Gains have been dominated by a handful of big tech stocks — Alphabet became the latest to reach a trillion-dollar valuation on Thursday and some on Wall Street expect that trillion-dollar march to slow from here.

Loewengart said concerns about a rally led by stock multiple expansion rather than earnings strength should be taken into account, but those fears can be countered by a market now led by dominant technology companies and a technology industry that did not exist a few decades ago and continues to experience significant growth. “The dominant tech names are still growing. … For now, with accommodative conditions in place, it stands to reason these dominant companies are well-positioned to produce.”

He said the sector data “speaks to the fact that investors want to take more risks now. There’s still interest in tech, if a little less,” the E-Trade official said.

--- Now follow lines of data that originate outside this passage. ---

import Summits.HubbardSuperconductivity.HubbardSuperconductivity.Theorems.BalabanIRBirComplexStableXYRCoulombFieldLaplacian
import Summits.HubbardSuperconductivity.HubbardSuperconductivity.Theorems.BalabanIRBirComplexStableXYRGreenDecay
import HarnessLib

/-!
# Crux `BirComplexStableXYR` (stmt-HubbardSuperconductivity-14845), chapter-2 input (lead c7, item G2c): the BIOT–SAVART LAW
# for the Coulomb representative of a vortex current on the space–time torus

Support file (prover seat 1, route BalabanIR).  The coexact (Coulomb-gauge) `1`-cochain `coexact q = δ₂ (G q)` of a `2`-cochain
`q` on `Λ L M = (ℤ/L)² × ℤ/M` (`Literature/…/TorusChartHodgeDecomposition.lean`; for `q = d₁ a` the strain class representative of
the vortex current in lead c7's representation, `σ_a = harm₁(2πa) + (1 − Π_𝒬)(2π·coexact (d₁ a))`) is given by first differences of
the torus Green's function applied to `q`; by the volume-uniform dipole decay of those differences
(`Literature/Analysis/Matrix/TorusGreenGradientDecay{,Temporal}.lean`, instantiated through `…CoulombFieldLaplacian.lean`):

* `birCoulombField_decay` (registered stub) — for `L ≤ M`, every real `2`-cochain `q`, site `x` and direction `i`:
  `|coexact q (x,i)| ≤ Σ_j Σ_y |q(y;i,j)| · (C₁ / max(1, (d(x − e_j, y) − 1)/4)² + C₂ / L²)`
  with absolute constants `C₁, C₂` (the `k = 1`, `m = 2`, `c₀ = 1/3`, `R = 1` constants of the Literature files): the field of a
  unit plaquette current decays like the inverse square of the torus distance up to the spatial period — the lattice Biot–Savart
  law, uniformly in the volume — and is `O(L⁻²)` beyond it.

No definitions; sorry-free. [folklore]
-/

noncomputable section

namespace Summit.HubbardSuperconductivity.HubbardSuperconductivity.Theorems

set_option linter.dupNamespace false -- summit = problem name (single-conjunct summit), D-0017

open scoped BigOperators Matrix ComplexConjugate
open Complex Summit.HubbardSuperconductivity.BirComplexStableXYNegative
open Literature.Probability.LatticeModels Literature.Analysis.Matrix Literature.Analysis.Fourier
open Literature.MathematicalPhysics.QuantumFieldTheory

section CoulombField

variable {L M : ℕ} [NeZero L] [NeZero M]

-- the three unit steps of the space-time torus (local abbreviation; inline in statements)
set_option quotPrecheck false in
local notation "Evec[" L' "," M' "]" =>
  (![((![1, 0] : Literature.Probability.LatticeModels.TorusSite 2 L'), (0 : ZMod M')), (![0, 1], 0), (0, 1)]
    : Fin 3 → Λ L' M')

-- the inline lattice Laplacian matrix (local abbreviation; inline in statements)
set_option quotPrecheck false in
local notation "NL[" L' "," M' "]" => (Matrix.of fun x y : Λ L' M' =>
  ∑ i : Fin 3, (((if y = x then (1 : ℝ) else 0) - (if y = x + Evec[L',M'] i then (1 : ℝ) else 0))
    + ((if y = x then (1 : ℝ) else 0) - (if y = x - Evec[L',M'] i then (1 : ℝ) else 0))))

-- the torus `ℓ¹` distance (local abbreviation; inline in statements)
set_option quotPrecheck false in
local notation "tdist[" L' "," M' "]" => (fun i j : Λ L' M' =>
  ((j.1 0 - i.1 0).valMinAbs.natAbs + (j.1 1 - i.1 1).valMinAbs.natAbs + (j.2 - i.2).valMinAbs.natAbs))

/-! ## Scaling of the pseudo-inverse -/

/-- `pinv (c • A) = c⁻¹ • pinv A` for a real scalar `c`. [folklore] -/
theorem cf_pinv_smul (c : ℝ) (A : Matrix (Λ L M) (Λ L M) ℝ) : pinv (c • A) = c⁻¹ • pinv A := by
  funext x y
  simp only [pinv, mulKernel_apply, mulKernelC_apply, Matrix.smul_apply, smul_eq_mul, symbol_smul, mul_inv,
    Finset.mul_sum]
  rw [Complex.re_sum, Complex.re_sum, Finset.mul_sum]
  refine Finset.sum_congr rfl fun ψ _ => ?_
  rw [show ((Fintype.card (Λ L M) : ℂ))⁻¹ * (((c : ℂ))⁻¹ * (symbol A ψ)⁻¹ * ψ (x - y))
      = ((c⁻¹ : ℝ) : ℂ) * (((Fintype.card (Λ L M) : ℂ))⁻¹ * ((symbol A ψ)⁻¹ * ψ (x - y))) by push_cast; ring,
    Complex.re_ofReal_mul]

/-- The Laplacian as three times the rescaled one: `pinv NL = (1/3)⁻¹⁻¹… = 3⁻¹ • pinv (NL/3)`. [folklore] -/
theorem cf_pinv_NL : pinv (NL[L,M]) = (3 : ℝ)⁻¹ • pinv (((1 / 3 : ℝ)) • NL[L,M]) := by
  rw [cf_pinv_smul, one_div, inv_inv, smul_smul, inv_mul_cancel₀ (by norm_num : (3 : ℝ) ≠ 0), one_smul]

/-! ## The coexact cochain through first differences of the Green's function -/

/-- **`coexact q` is a superposition of first differences of the torus Green's function**:
`coexact q (x,i) = Σ_j Σ_y ∇_{e_j} (pinv NL)(x − e_j, y) · q(y;i,j)`. [folklore] -/
theorem cf_coexact_eq (q : Λ L M → Fin 3 → Fin 3 → ℝ) (x : Λ L M) (i : Fin 3) :
    (TorusChart.piProdZMod 2 L M).coexact q x i
      = ∑ j : Fin 3, ∑ y : Λ L M, rowDiff (Evec[L,M] j) (pinv (NL[L,M])) (x - Evec[L,M] j) y * q y i j := by
  rw [TorusChart.coexact_def, TorusChart.δ₂_apply]
  refine Finset.sum_congr rfl fun j _ => ?_
  rw [TorusChart.green₂_apply, TorusChart.green₂_apply, cfl_green_eq_pinv_mulVec, cfl_gen_eq]
  simp only [Matrix.mulVec, dotProduct, rowDiff_apply, sub_add_cancel, sub_mul, Finset.sum_sub_distrib]

/-! ## The Biot–Savart law (registered stub) -/

/-- **Registered stub `birCoulombField_decay` (prover seat 1, stmt-HubbardSuperconductivity-14845; lead c7 chapter-2 input G2c):
the lattice Biot–Savart law on the space–time torus, uniformly in the volume.**  For `L ≤ M`, every real `2`-cochain `q`,
site `x` and direction `i`: `|coexact q (x,i)| ≤ Σ_j Σ_y |q(y;i,j)| · (C₁/max(1,(d(x − e_j, y) − 1)/4)² + C₂/L²)`. [folklore] -/
theorem birCoulombField_decay : ∀ (L M : ℕ) [NeZero L] [NeZero M], L ≤ M → ∀ (q : Λ L M → Fin 3 → Fin 3 → ℝ) (x : Λ L M) (i : Fin 3), |(Literature.MathematicalPhysics.QuantumFieldTheory.TorusChart.piProdZMod 2 L M).coexact q x i| ≤ ∑ j : Fin 3, ∑ y : Λ L M, |q y i j| * ((3 : ℝ)⁻¹ * (2 * (27 * (2 : ℕ) * (2 * Real.pi) / 4 * (1 + 2 ^ 5 * Real.pi ^ (2 * (2 : ℕ) + 2) / (16 * (1 / 3 : ℝ)) ^ ((2 : ℕ) + 1)))) * (1 / max 1 (((((y.1 0 - (x - (![((![1, 0] : Literature.Probability.LatticeModels.TorusSite 2 L), (0 : ZMod M)), (![0, 1], 0), (0, 1)] : Fin 3 → Λ L M) j).1 0).valMinAbs.natAbs + (y.1 1 - (x - (![((![1, 0] : Literature.Probability.LatticeModels.TorusSite 2 L), (0 : ZMod M)), (![0, 1], 0), (0, 1)] : Fin 3 → Λ L M) j).1 1).valMinAbs.natAbs + (y.2 - (x - (![((![1, 0] : Literature.Probability.LatticeModels.TorusSite 2 L), (0 : ZMod M)), (![0, 1], 0), (0, 1)] : Fin 3 → Λ L M) j).2).valMinAbs.natAbs : ℕ) : ℝ) - 1) / (2 * (2 : ℕ) * (1 : ℕ)))) ^ 2 + (3 : ℝ)⁻¹ * (2 * (27 * (2 : ℕ) * (2 * Real.pi) * Real.pi ^ (2 * (2 : ℕ) + 2) * 2 ^ 5 / (4 * (16 * (1 / 3 : ℝ)) ^ ((2 : ℕ) + 1))) + 16 * (2 : ℕ) * (1 : ℕ) * ((27 * (2 : ℕ) * (2 * Real.pi) ^ 2 / 4 * (1 + 5 * 2 ^ 4 * Real.pi ^ (2 * (2 : ℕ) + 2) / (16 * (1 / 3 : ℝ)) ^ ((2 : ℕ) + 1))) + 2 * (27 * (2 : ℕ) * (2 * Real.pi) ^ 2 * Real.pi ^ (2 * (2 : ℕ) + 2) * 2 ^ 6 / (4 * (16 * (1 / 3 : ℝ)) ^ ((2 : ℕ) + 1))))) / (L : ℝ) ^ 2) := by
  intro L M _ _ hLM q x i
  obtain ⟨hAherm, hAti, hApsd, hA4, hcoer⟩ := cfl_scaled_facts (L := L) (M := M)
  have hc₀ : (0 : ℝ) < 1 / 3 := by norm_num
  have h1 : symbol (((1 / 3 : ℝ)) • NL[L,M]) 1 = 0 := by rw [symbol_smul, cfl_symbol_one, mul_zero]
  have hR : HasFiniteRange (tdist[L,M]) 1 (((1 / 3 : ℝ)) • NL[L,M]) := cfl_hasFiniteRange.smul _
  have hLpos : (0 : ℝ) < (L : ℝ) := Nat.cast_pos.mpr (Nat.pos_of_ne_zero (NeZero.ne L))
  set τ := AddEquiv.prodCongr (AddEquiv.refl (TorusSite 2 L)) (AddEquiv.neg (ZMod M)) with hτ
  have hτA : ∀ a b : Λ L M, (((1 / 3 : ℝ)) • NL[L,M]) (τ a) (τ b) = (((1 / 3 : ℝ)) • NL[L,M]) a b := by
    intro a b; rw [Matrix.smul_apply, Matrix.smul_apply, cfl_reflect]
  -- constants
  set K₃ : ℝ := 27 * 2 * (2 * Real.pi) / 4 * (1 + 2 ^ 5 * Real.pi ^ 6 / (16 * (1 / 3 : ℝ)) ^ 3) with hK₃
  set K₁ : ℝ := 27 * 2 * (2 * Real.pi) * Real.pi ^ 6 * 2 ^ 5 / (4 * (16 * (1 / 3 : ℝ)) ^ 3) with hK₁
  set Ks : ℝ := (27 * 2 * (2 * Real.pi) ^ 2 / 4 * (1 + 5 * 2 ^ 4 * Real.pi ^ 6 / (16 * (1 / 3 : ℝ)) ^ 3))
      + 2 * (27 * 2 * (2 * Real.pi) ^ 2 * Real.pi ^ 6 * 2 ^ 6 / (4 * (16 * (1 / 3 : ℝ)) ^ 3)) with hKs
  have hK₃0 : 0 ≤ K₃ := by rw [hK₃]; positivity
  have hK₁0 : 0 ≤ K₁ := by rw [hK₁]; positivity
  have hKs0 : 0 ≤ Ks := by rw [hKs]; positivity
  -- the kernel bound, direction by direction
  have hker : ∀ (j : Fin 3) (y : Λ L M), |rowDiff (Evec[L,M] j) (pinv (NL[L,M])) (x - Evec[L,M] j) y|
      ≤ (3 : ℝ)⁻¹ * (2 * K₃) * (1 / max 1 (((((y.1 0 - (x - Evec[L,M] j).1 0).valMinAbs.natAbs
          + (y.1 1 - (x - Evec[L,M] j).1 1).valMinAbs.natAbs + (y.2 - (x - Evec[L,M] j).2).valMinAbs.natAbs : ℕ) : ℝ) - 1)
            / (2 * 2 * 1))) ^ 2
        + (3 : ℝ)⁻¹ * (2 * K₁ + 16 * 2 * 1 * Ks) / (L : ℝ) ^ 2 := by
    intro j y
    set x' := x - Evec[L,M] j with hx'
    have hL2 : (0 : ℝ) < (L : ℝ) ^ 2 := by positivity
    rw [cf_pinv_NL, show rowDiff (Evec[L,M] j) ((3 : ℝ)⁻¹ • pinv (((1 / 3 : ℝ)) • NL[L,M])) x' y
        = (3 : ℝ)⁻¹ * rowDiff (Evec[L,M] j) (pinv (((1 / 3 : ℝ)) • NL[L,M])) x' y by
          rw [rowDiff_smul, Matrix.smul_apply, smul_eq_mul],
      abs_mul, abs_of_pos (by norm_num : (0 : ℝ) < 3⁻¹)]
    by_cases hj : j = 2
    · -- the temporal step: the reflection device
      subst hj
      obtain ⟨hdec, hnD⟩ := gd_decompose x' y
      have h := abs_rowDiff_pinv_le_temporal_one (m := 2) (Evec[L,M]) (![L, L, M])
        (fun i => by fin_cases i <;> simp [NeZero.ne L, NeZero.ne M]) (fun i => cfrd_order i)
        (fun ψ φ h => cfrd_addChar_ext ψ φ h) cfrd_card rfl (by simpa using hLM)
        hAti hAherm hApsd hA4 hc₀ hcoer h1
        (fun i j k => cfrd_tdist_triangle i j k) (fun i => cfrd_tdist_self i) (fun i z => cfl_step_le_one i z)
        hR le_rfl τ hτA gd_timeReflection_e2 le_rfl x' ((y - x').1, 0)
        (gd_timeReflection_spatial _) ((y - x').2.valMinAbs) (by rw [← hdec]; exact hnD)
      rw [← hdec] at h
      simp only [Nat.reduceAdd, Nat.reduceMul, Nat.cast_one, Nat.cast_ofNat, Matrix.cons_val_zero] at h ⊢
      rw [← hK₃, ← hKs] at h
      have hmul := mul_le_mul_of_nonneg_left h (by norm_num : (0 : ℝ) ≤ 3⁻¹)
      refine hmul.trans ?_
      have hx : 0 ≤ (3 : ℝ)⁻¹ * (2 * K₁) / (L : ℝ) ^ 2 := by positivity
      have e : (3 : ℝ)⁻¹ * (2 * K₁ + 16 * 2 * 1 * Ks) / (L : ℝ) ^ 2
          = (3 : ℝ)⁻¹ * (2 * K₁) / (L : ℝ) ^ 2 + (3 : ℝ)⁻¹ * (16 * 2 * 1 * Ks / (L : ℝ) ^ 2) := by ring
      rw [e]
      linarith
    · -- a spatial step
      have hspat : ∃ g ∈ [Evec[L,M] j], g = Evec[L,M] 0 ∨ g = -(Evec[L,M] 0) ∨ g = Evec[L,M] 1 ∨ g = -(Evec[L,M] 1) := by
        refine ⟨Evec[L,M] j, List.mem_singleton_self _, ?_⟩
        fin_cases j
        · exact Or.inl rfl
        · exact Or.inr (Or.inr (Or.inl rfl))
        · exact absurd rfl hj
      have h := abs_rowDiffs_pinv_le_spatial (m := 2) (Evec[L,M]) (![L, L, M])
        (fun i => by fin_cases i <;> simp [NeZero.ne L, NeZero.ne M]) (fun i => cfrd_order i)
        (fun ψ φ h => cfrd_addChar_ext ψ φ h) cfrd_card rfl (by simpa using hLM)
        hAti hAherm hApsd hA4 hc₀ hcoer h1
        (fun i j k => cfrd_tdist_triangle i j k) (fun i => cfrd_tdist_self i) (fun i z => cfl_step_le_one i z)
        hR [Evec[L,M] j] (fun g hg => ⟨j, Or.inl (List.mem_singleton.1 hg)⟩) hspat
        (by simp only [List.length_cons, List.length_nil]; omega) x' y
      simp only [List.length_cons, List.length_nil, zero_add, Nat.reduceAdd, Nat.reduceMul, pow_one, Nat.cast_one, Nat.cast_ofNat,
        Matrix.cons_val_zero, rowDiffs_cons, rowDiffs_nil] at h ⊢
      rw [← hK₃, ← hK₁] at h
      have hmul := mul_le_mul_of_nonneg_left h (by norm_num : (0 : ℝ) ≤ 3⁻¹)
      have e3 : (1 / (L : ℝ)) ^ 2 = 1 / (L : ℝ) ^ 2 := by rw [one_div_pow]
      rw [e3] at hmul
      refine hmul.trans ?_
      have hx : 0 ≤ (3 : ℝ)⁻¹ * (16 * 2 * 1 * Ks) / (L : ℝ) ^ 2 := by positivity
      have e : (3 : ℝ)⁻¹ * (2 * K₁ + 16 * 2 * 1 * Ks) / (L : ℝ) ^ 2
          = (3 : ℝ)⁻¹ * (2 * K₁ * (1 / (L : ℝ) ^ 2)) + (3 : ℝ)⁻¹ * (16 * 2 * 1 * Ks) / (L : ℝ) ^ 2 := by
        field_simp
      rw [e]
      linarith
  -- assemble
  rw [cf_coexact_eq]
  refine (Finset.abs_sum_le_sum_abs _ _).trans (Finset.sum_le_sum fun j _ => ?_)
  refine (Finset.abs_sum_le_sum_abs _ _).trans (Finset.sum_le_sum fun y _ => ?_)
  rw [abs_mul, mul_comm]
  refine mul_le_mul_of_nonneg_left ?_ (abs_nonneg _)
  have h := hker j y
  rw [hK₃, hK₁, hKs] at h
  simp only [Nat.reduceAdd, Nat.reduceMul, Nat.cast_one, Nat.cast_ofNat] at h ⊢
  exact h

end CoulombField

end Summit.HubbardSuperconductivity.HubbardSuperconductivity.Theorems

end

The E-Trade survey does find investors pursuing a relative valuation strategy when it comes to international equities, which were out of favor last year. Forty percent of millionaires said the health of markets outside the U.S. appeals to them this quarter, up from 29% in Q4 2019.

“Overseas we’ve got accommodative policy from central banks around the globe mitigating some risks, progress on the Brexit front and the trade deal in the U.S., and let’s not forget the fundamental metrics for international are compelling when compared to the U.S.,” Loewengart said.

Over the past 12 months, the U.S. stock market has roughly doubled the rest of the world’s stock market return.

Private equity giant KKR recently wrote that there are opportunities elsewhere as U.S. investors already have priced in a “robust economic recovery” while its models suggest “only a modest recovery” for corporate earnings that have been in recession for what could be the fourth straight quarter to start 2020.

Fear of missing out

The FOMO — fear of missing out — market did not come out of nowhere.

Last November, Bank of America Merrill Lynch’s regular survey of global fund managers found that global fund managers’ cash levels posted their largest decline since President Donald Trump’s 2016 election as investors rushed to take on risk.

Global growth optimism had surged by the most in 20 years to 18-month highs, a sign investors expect better manufacturing and profit numbers worldwide. By the time of the bank’s December survey, recession concerns plummeted 33 percentage points. Manager allocations were at a net 31% overweight equities in December, the highest level in a year while bond exposure was at its lowest weight in a year.

“It is all-in on the FOMO market,” said Mitch Goldberg, president of investment advisory firm ClientFirst Strategy. “The fact is, this is what you want if you are already invested. Let the demand for stocks make you money.”

“Before we had the acronym ‘FOMO’, markets like this were described as irrational exuberance and risk-on,” he said. “Most stocks are above their moving averages, which is very bullish. It’s also bullish to see bank stocks second half rally from last year continue into this year.”

Goldberg said it is natural for investors — not just hedge fund billionaires like Tepper — to wonder when to jump off.

“That’s what investors really want to know,” he said. But he added, “markets like this don’t come every day. Someone shouting that stocks are overvalued every time we go into rally mode isn’t helpful. It’s often just hyperbole.”

Goldberg said the best way for individual investors to proceed is not to think of all-or-nothing decisions, which is basically market timing, “of which investors have a lousy record.”

He said investors can always take profits in individual stocks based on predetermined price points to sell (one way is to use limit orders). And investors should always know the upper limit of how much an individual stock or sector should represent in their overall portfolio. “These are discipline steps, not guessing steps. Incorporate more of these and you’ll be less likely to be a FOMO investor.”